TASK BRIEF >> Print the records below exactly, leaving out nothing.

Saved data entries
━━━━━━
import Summits.Ventures.PackingBounds.ThreePointCert.K5Cert

/-!
# κ(5) ≤ 45 (three-point bound, kernel-checked): kernel validation of Gram block R4 (chunks 1–3 of 3)

Framing: lottery ticket; floor = certified bounds/negative ranges. Venture `PackingBounds` (cell
`pub-packcert`), three-point SDP family. Integer data of a feasible point of the Bachoc–Vallentin
semidefinite program (n = 5, s = 1/2, degree d = 8, symmetric
sums of squares), derived by `pub-packcert-sdp/code/cert2lean.py` from the exact rational
certificate `sdp-n5-d8-s1-2-sym.json` of the cell (two independent exact verifiers + referee), in the
units of the kernel checker `ThreePointCert.Check` (soundness `ThreePointCert.Sound`). Generated
file: plain lists of integers / monomials.
-/

namespace Summit.Ventures.PackingBounds.ThreePointCert.K5

open Literature.Geometry.DiscreteGeometry Literature.Geometry.DiscreteGeometry.PolyCert PolyCert.SPoly

set_option maxHeartbeats 0 in
/-- Block `R4`: rows from 0 (54 rows) of `zᵀ(LLᵀ)z` added to `[]` give `dR4c1` (kernel). -/
theorem okR4_1 : chunkOK gR4 0 54 [] dR4c1 = true := by
  decide +kernel

set_option maxHeartbeats 0 in
/-- Block `R4`: rows from 54 (29 rows) of `zᵀ(LLᵀ)z` added to `dR4c1` give `dR4c2` (kernel). -/
theorem okR4_2 : chunkOK gR4 54 29 dR4c1 dR4c2 = true := by
  decide +kernel

set_option maxHeartbeats 0 in
/-- Block `R4`: rows from 83 ((gR4.z.length - 83) rows) of `zᵀ(LLᵀ)z` added to `dR4c2` give `eR4` (kernel). -/
theorem okR4_3 : chunkOK gR4 83 (gR4.z.length - 83) dR4c2 eR4 = true := by
  decide +kernel

end Summit.Ventures.PackingBounds.ThreePointCert.K5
━━━━━━
RESPONSE TO THE EXERCISE >>
import Summits.Ventures.PackingBounds.ThreePointCert.K5Cert

/-!
# κ(5) ≤ 45 (three-point bound, kernel-checked): kernel validation of Gram block R4 (chunks 1–3 of 3)

Framing: lottery ticket; floor = certified bounds/negative ranges. Venture `PackingBounds` (cell
`pub-packcert`), three-point SDP family. Integer data of a feasible point of the Bachoc–Vallentin
semidefinite program (n = 5, s = 1/2, degree d = 8, symmetric
sums of squares), derived by `pub-packcert-sdp/code/cert2lean.py` from the exact rational
certificate `sdp-n5-d8-s1-2-sym.json` of the cell (two independent exact verifiers + referee), in the
units of the kernel checker `ThreePointCert.Check` (soundness `ThreePointCert.Sound`). Generated
file: plain lists of integers / monomials.
-/

namespace Summit.Ventures.PackingBounds.ThreePointCert.K5

open Literature.Geometry.DiscreteGeometry Literature.Geometry.DiscreteGeometry.PolyCert PolyCert.SPoly

set_option maxHeartbeats 0 in
/-- Block `R4`: rows from 0 (54 rows) of `zᵀ(LLᵀ)z` added to `[]` give `dR4c1` (kernel). -/
theorem okR4_1 : chunkOK gR4 0 54 [] dR4c1 = true := by
  decide +kernel

set_option maxHeartbeats 0 in
/-- Block `R4`: rows from 54 (29 rows) of `zᵀ(LLᵀ)z` added to `dR4c1` give `dR4c2` (kernel). -/
theorem okR4_2 : chunkOK gR4 54 29 dR4c1 dR4c2 = true := by
  decide +kernel

set_option maxHeartbeats 0 in
/-- Block `R4`: rows from 83 ((gR4.z.length - 83) rows) of `zᵀ(LLᵀ)z` added to `dR4c2` give `eR4` (kernel). -/
theorem okR4_3 : chunkOK gR4 83 (gR4.z.length - 83) dR4c2 eR4 = true := by
  decide +kernel

end Summit.Ventures.PackingBounds.ThreePointCert.K5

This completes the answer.